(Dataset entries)
__________

include hγH in
/-- **`σ_w(γ₂(ψ)) = z₀,w,1`**: the distinguished eigenvalue `u` of the lifted `H`-curve is CONSTANT (print's `e^{iφ}`). [cite: Rogawski1990, §8.2 p. 122; §4.9 p. 55] -/
theorem evalC_archGammaTwo_archSingularCurveH (ψ : ℝ) (w : {w : InfinitePlace L // IsComplex w}) :
    UnitaryGroup.evalC L w (archGammaTwo L (γH ψ)) = z₀ w 1 := by
  have h := congrArg (fun g : GL (Fin 1) ℂ => (g : Matrix (Fin 1) (Fin 1) ℂ) 0 0) (map_evalC_snd_archSingularCurveH L z₀ c γH hγH ψ w)
  simp only [UnitaryGroup.coe_circleDiagonal, Matrix.diagonal_apply_eq, Matrix.cons_val_zero] at h
  rw [show ![(1 : ℝ), 0, -1] 1 = 0 from rfl, zero_mul, Circle.exp_zero, mul_one] at h
  exact h

include hγH in
/-- **`(G,H)`-REGULARITY AT `ψ = 0`**: `χ_{g(0)}(u) = (u − e)² ∈ (L ⊗ ℝ)ˣ` iff `z₀,w,1 ≠ z₀,w,0` at every complex place (`u ∉ spec g(0)`; ★ `isUnit_eval_archCharpolyTwo_iff_of_fst_eq_smul_one`)
— the hypothesis `hu` of the ★ curve′ heads. [cite: Rogawski1990, §8.2 p. 122; §4.9 p. 55] -/
theorem isUnit_eval_archCharpolyTwo_archSingularCurveH_zero (h02 : ∀ w, z₀ w 0 = z₀ w 2) (h01 : ∀ w, z₀ w 0 ≠ z₀ w 1) :
    IsUnit ((archCharpolyTwo L (γH 0)).eval (archGammaTwo L (γH 0))) := by
  rw [isUnit_eval_archCharpolyTwo_iff_of_fst_eq_smul_one L (γH 0) (coe_fst_archSingularCurveH_zero L z₀ c γH hγH h02), Prod.isUnit_iff,
    Pi.isUnit_iff, Pi.isUnit_iff]
  haveI := UnitaryGroup.isEmpty_isReal (↥(maximalRealSubfield L)) L (IsCMField.complexConj L) (IsCMField.complexConj_ne_one L)
    (UnitaryGroup.complexConj_smul_infinitePlace L)
  refine ⟨fun v => isEmptyElim v, fun w => isUnit_iff_ne_zero.2 ?_⟩
  have h : (archGammaTwo L (γH 0) - ((((γH 0).1 : ↥(UnitaryGroup.arch (↥(maximalRealSubfield L)) L (IsCMField.complexConj L) 2
        (Matrix.of fun i j : Fin 2 => if i.val + j.val + 1 = 2 then (1 : L) else 0))) : GL (Fin 2) (mixedEmbedding.mixedSpace L)) :
          Matrix (Fin 2) (Fin 2) (mixedEmbedding.mixedSpace L)) 0 0).2 w = (z₀ w 1 : ℂ) - z₀ w 0 := by
    rw [Prod.snd_sub, Pi.sub_apply, ← UnitaryGroup.evalC_apply, ← UnitaryGroup.evalC_apply, evalC_archGammaTwo_archSingularCurveH L z₀ c γH hγH,
      evalC_coe_fst_archSingularCurveH_zero L z₀ c γH hγH h02]
  rw [h, sub_ne_zero, Ne, Circle.coe_inj]
  exact fun e => h01 w e.symm

/-! ### §3.3 Regularity of the `G`-side: singular at `ψ = 0`, regular for small `ψ ≠ 0` -/

include hγG in
/-- **`γ(0)` is SINGULAR** (not regular semisimple): at every complex place its `{e₁, e₃}` eigenvalues coincide (`z₀,w,0 = z₀,w,2`) — print's `γ₀`, whose class
bookkeeping is ★ B-p17 `ArchLocalSingularTorusClasses` (two classes through it) and whose centraliser is ★ p06 `centralizer_circleDiagonal_eq_range_endoEmb`.
[cite: Rogawski1990, §8.2 p. 122; §8.3 p. 122] -/
theorem not_isRegularElt_archSingularCurveG_zero (h02 : ∀ w, z₀ w 0 = z₀ w 2) :
    ¬ IsRegularElt ((γG 0 : ↥(UnitaryGroup.arch (↥(maximalRealSubfield L)) L (IsCMField.complexConj L) 3 (Matrix.diagonal α))) :
      GL (Fin 3) (mixedEmbedding.mixedSpace L)) := by
  subst hγG
  rw [UnitaryGroup.isRegularElt_archDiagTorus_iff]
  obtain ⟨v⟩ := (inferInstance : Nonempty (InfinitePlace L))
  haveI := UnitaryGroup.isEmpty_isReal (↥(maximalRealSubfield L)) L (IsCMField.complexConj L) (IsCMField.complexConj_ne_one L)
    (UnitaryGroup.complexConj_smul_infinitePlace L)
  have hv : IsComplex v := not_isReal_iff_isComplex.mp fun h => IsEmpty.false (⟨v, h⟩ : {w : InfinitePlace L // IsReal w})
  intro h
  have h02' := h ⟨v, hv⟩ (a₁ := 0) (a₂ := 2) (by
    simp only [mul_zero, Circle.exp_zero, mul_one]; exact h02 ⟨v, hv⟩)
  exact absurd h02' (by decide)

include hγG in
/-- **`γ(ψ)` is REGULAR for all small `ψ ≠ 0`** when `z₀,w,0 = z₀,w,2 ≠ z₀,w,1` and every weight `c_w ≠ 0` (★ p06 `eventually_injective_splitCurve` at each place, at parameter
`c_w ψ`; ★ `isRegularElt_archDiagTorus_iff`) — «let `γ` approach `γ₀` through the regular set». [cite: Rogawski1990, §8.2 p. 122; §14.5 p. 238] -/
theorem eventually_isRegularElt_archSingularCurveG (h02 : ∀ w, z₀ w 0 = z₀ w 2) (h01 : ∀ w, z₀ w 0 ≠ z₀ w 1) (hc : ∀ w, c w ≠ 0) :
    ∀ᶠ ψ in 𝓝[≠] (0 : ℝ), IsRegularElt ((γG ψ : ↥(UnitaryGroup.arch (↥(maximalRealSubfield L)) L (IsCMField.complexConj L) 3 (Matrix.diagonal α))) :
      GL (Fin 3) (mixedEmbedding.mixedSpace L)) := by
  subst hγG
  simp only [UnitaryGroup.isRegularElt_archDiagTorus_iff, Filter.eventually_all]
  intro w
  have ht : Tendsto (fun ψ : ℝ => c w * ψ) (𝓝[≠] 0) (𝓝[≠] 0) := by
    refine tendsto_nhdsWithin_of_tendsto_nhds_of_eventually_within _ ?_ ?_
    · have h : Tendsto (fun ψ : ℝ => c w * ψ) (𝓝 0) (𝓝 (c w * 0)) := tendsto_id.const_mul (c w)
      rw [mul_zero] at h
      exact h.mono_left nhdsWithin_le_nhds
    · exact eventually_mem_nhdsWithin.mono fun ψ hψ => mul_ne_zero (hc w) hψ
  exact ht.eventually (eventually_injective_splitCurve (z₀ w) (h02 w) (h01 w))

__________

Aim of the task
Your job is to give the data above again exactly, in full.

Answer to the exercise
include hγH in
/-- **`σ_w(γ₂(ψ)) = z₀,w,1`**: the distinguished eigenvalue `u` of the lifted `H`-curve is CONSTANT (print's `e^{iφ}`). [cite: Rogawski1990, §8.2 p. 122; §4.9 p. 55] -/
theorem evalC_archGammaTwo_archSingularCurveH (ψ : ℝ) (w : {w : InfinitePlace L // IsComplex w}) :
    UnitaryGroup.evalC L w (archGammaTwo L (γH ψ)) = z₀ w 1 := by
  have h := congrArg (fun g : GL (Fin 1) ℂ => (g : Matrix (Fin 1) (Fin 1) ℂ) 0 0) (map_evalC_snd_archSingularCurveH L z₀ c γH hγH ψ w)
  simp only [UnitaryGroup.coe_circleDiagonal, Matrix.diagonal_apply_eq, Matrix.cons_val_zero] at h
  rw [show ![(1 : ℝ), 0, -1] 1 = 0 from rfl, zero_mul, Circle.exp_zero, mul_one] at h
  exact h

include hγH in
/-- **`(G,H)`-REGULARITY AT `ψ = 0`**: `χ_{g(0)}(u) = (u − e)² ∈ (L ⊗ ℝ)ˣ` iff `z₀,w,1 ≠ z₀,w,0` at every complex place (`u ∉ spec g(0)`; ★ `isUnit_eval_archCharpolyTwo_iff_of_fst_eq_smul_one`)
— the hypothesis `hu` of the ★ curve′ heads. [cite: Rogawski1990, §8.2 p. 122; §4.9 p. 55] -/
theorem isUnit_eval_archCharpolyTwo_archSingularCurveH_zero (h02 : ∀ w, z₀ w 0 = z₀ w 2) (h01 : ∀ w, z₀ w 0 ≠ z₀ w 1) :
    IsUnit ((archCharpolyTwo L (γH 0)).eval (archGammaTwo L (γH 0))) := by
  rw [isUnit_eval_archCharpolyTwo_iff_of_fst_eq_smul_one L (γH 0) (coe_fst_archSingularCurveH_zero L z₀ c γH hγH h02), Prod.isUnit_iff,
    Pi.isUnit_iff, Pi.isUnit_iff]
  haveI := UnitaryGroup.isEmpty_isReal (↥(maximalRealSubfield L)) L (IsCMField.complexConj L) (IsCMField.complexConj_ne_one L)
    (UnitaryGroup.complexConj_smul_infinitePlace L)
  refine ⟨fun v => isEmptyElim v, fun w => isUnit_iff_ne_zero.2 ?_⟩
  have h : (archGammaTwo L (γH 0) - ((((γH 0).1 : ↥(UnitaryGroup.arch (↥(maximalRealSubfield L)) L (IsCMField.complexConj L) 2
        (Matrix.of fun i j : Fin 2 => if i.val + j.val + 1 = 2 then (1 : L) else 0))) : GL (Fin 2) (mixedEmbedding.mixedSpace L)) :
          Matrix (Fin 2) (Fin 2) (mixedEmbedding.mixedSpace L)) 0 0).2 w = (z₀ w 1 : ℂ) - z₀ w 0 := by
    rw [Prod.snd_sub, Pi.sub_apply, ← UnitaryGroup.evalC_apply, ← UnitaryGroup.evalC_apply, evalC_archGammaTwo_archSingularCurveH L z₀ c γH hγH,
      evalC_coe_fst_archSingularCurveH_zero L z₀ c γH hγH h02]
  rw [h, sub_ne_zero, Ne, Circle.coe_inj]
  exact fun e => h01 w e.symm

/-! ### §3.3 Regularity of the `G`-side: singular at `ψ = 0`, regular for small `ψ ≠ 0` -/

include hγG in
/-- **`γ(0)` is SINGULAR** (not regular semisimple): at every complex place its `{e₁, e₃}` eigenvalues coincide (`z₀,w,0 = z₀,w,2`) — print's `γ₀`, whose class
bookkeeping is ★ B-p17 `ArchLocalSingularTorusClasses` (two classes through it) and whose centraliser is ★ p06 `centralizer_circleDiagonal_eq_range_endoEmb`.
[cite: Rogawski1990, §8.2 p. 122; §8.3 p. 122] -/
theorem not_isRegularElt_archSingularCurveG_zero (h02 : ∀ w, z₀ w 0 = z₀ w 2) :
    ¬ IsRegularElt ((γG 0 : ↥(UnitaryGroup.arch (↥(maximalRealSubfield L)) L (IsCMField.complexConj L) 3 (Matrix.diagonal α))) :
      GL (Fin 3) (mixedEmbedding.mixedSpace L)) := by
  subst hγG
  rw [UnitaryGroup.isRegularElt_archDiagTorus_iff]
  obtain ⟨v⟩ := (inferInstance : Nonempty (InfinitePlace L))
  haveI := UnitaryGroup.isEmpty_isReal (↥(maximalRealSubfield L)) L (IsCMField.complexConj L) (IsCMField.complexConj_ne_one L)
    (UnitaryGroup.complexConj_smul_infinitePlace L)
  have hv : IsComplex v := not_isReal_iff_isComplex.mp fun h => IsEmpty.false (⟨v, h⟩ : {w : InfinitePlace L // IsReal w})
  intro h
  have h02' := h ⟨v, hv⟩ (a₁ := 0) (a₂ := 2) (by
    simp only [mul_zero, Circle.exp_zero, mul_one]; exact h02 ⟨v, hv⟩)
  exact absurd h02' (by decide)

include hγG in
/-- **`γ(ψ)` is REGULAR for all small `ψ ≠ 0`** when `z₀,w,0 = z₀,w,2 ≠ z₀,w,1` and every weight `c_w ≠ 0` (★ p06 `eventually_injective_splitCurve` at each place, at parameter
`c_w ψ`; ★ `isRegularElt_archDiagTorus_iff`) — «let `γ` approach `γ₀` through the regular set». [cite: Rogawski1990, §8.2 p. 122; §14.5 p. 238] -/
theorem eventually_isRegularElt_archSingularCurveG (h02 : ∀ w, z₀ w 0 = z₀ w 2) (h01 : ∀ w, z₀ w 0 ≠ z₀ w 1) (hc : ∀ w, c w ≠ 0) :
    ∀ᶠ ψ in 𝓝[≠] (0 : ℝ), IsRegularElt ((γG ψ : ↥(UnitaryGroup.arch (↥(maximalRealSubfield L)) L (IsCMField.complexConj L) 3 (Matrix.diagonal α))) :
      GL (Fin 3) (mixedEmbedding.mixedSpace L)) := by
  subst hγG
  simp only [UnitaryGroup.isRegularElt_archDiagTorus_iff, Filter.eventually_all]
  intro w
  have ht : Tendsto (fun ψ : ℝ => c w * ψ) (𝓝[≠] 0) (𝓝[≠] 0) := by
    refine tendsto_nhdsWithin_of_tendsto_nhds_of_eventually_within _ ?_ ?_
    · have h : Tendsto (fun ψ : ℝ => c w * ψ) (𝓝 0) (𝓝 (c w * 0)) := tendsto_id.const_mul (c w)
      rw [mul_zero] at h
      exact h.mono_left nhdsWithin_le_nhds
    · exact eventually_mem_nhdsWithin.mono fun ψ hψ => mul_ne_zero (hc w) hψ
  exact ht.eventually (eventually_injective_splitCurve (z₀ w) (h02 w) (h01 w))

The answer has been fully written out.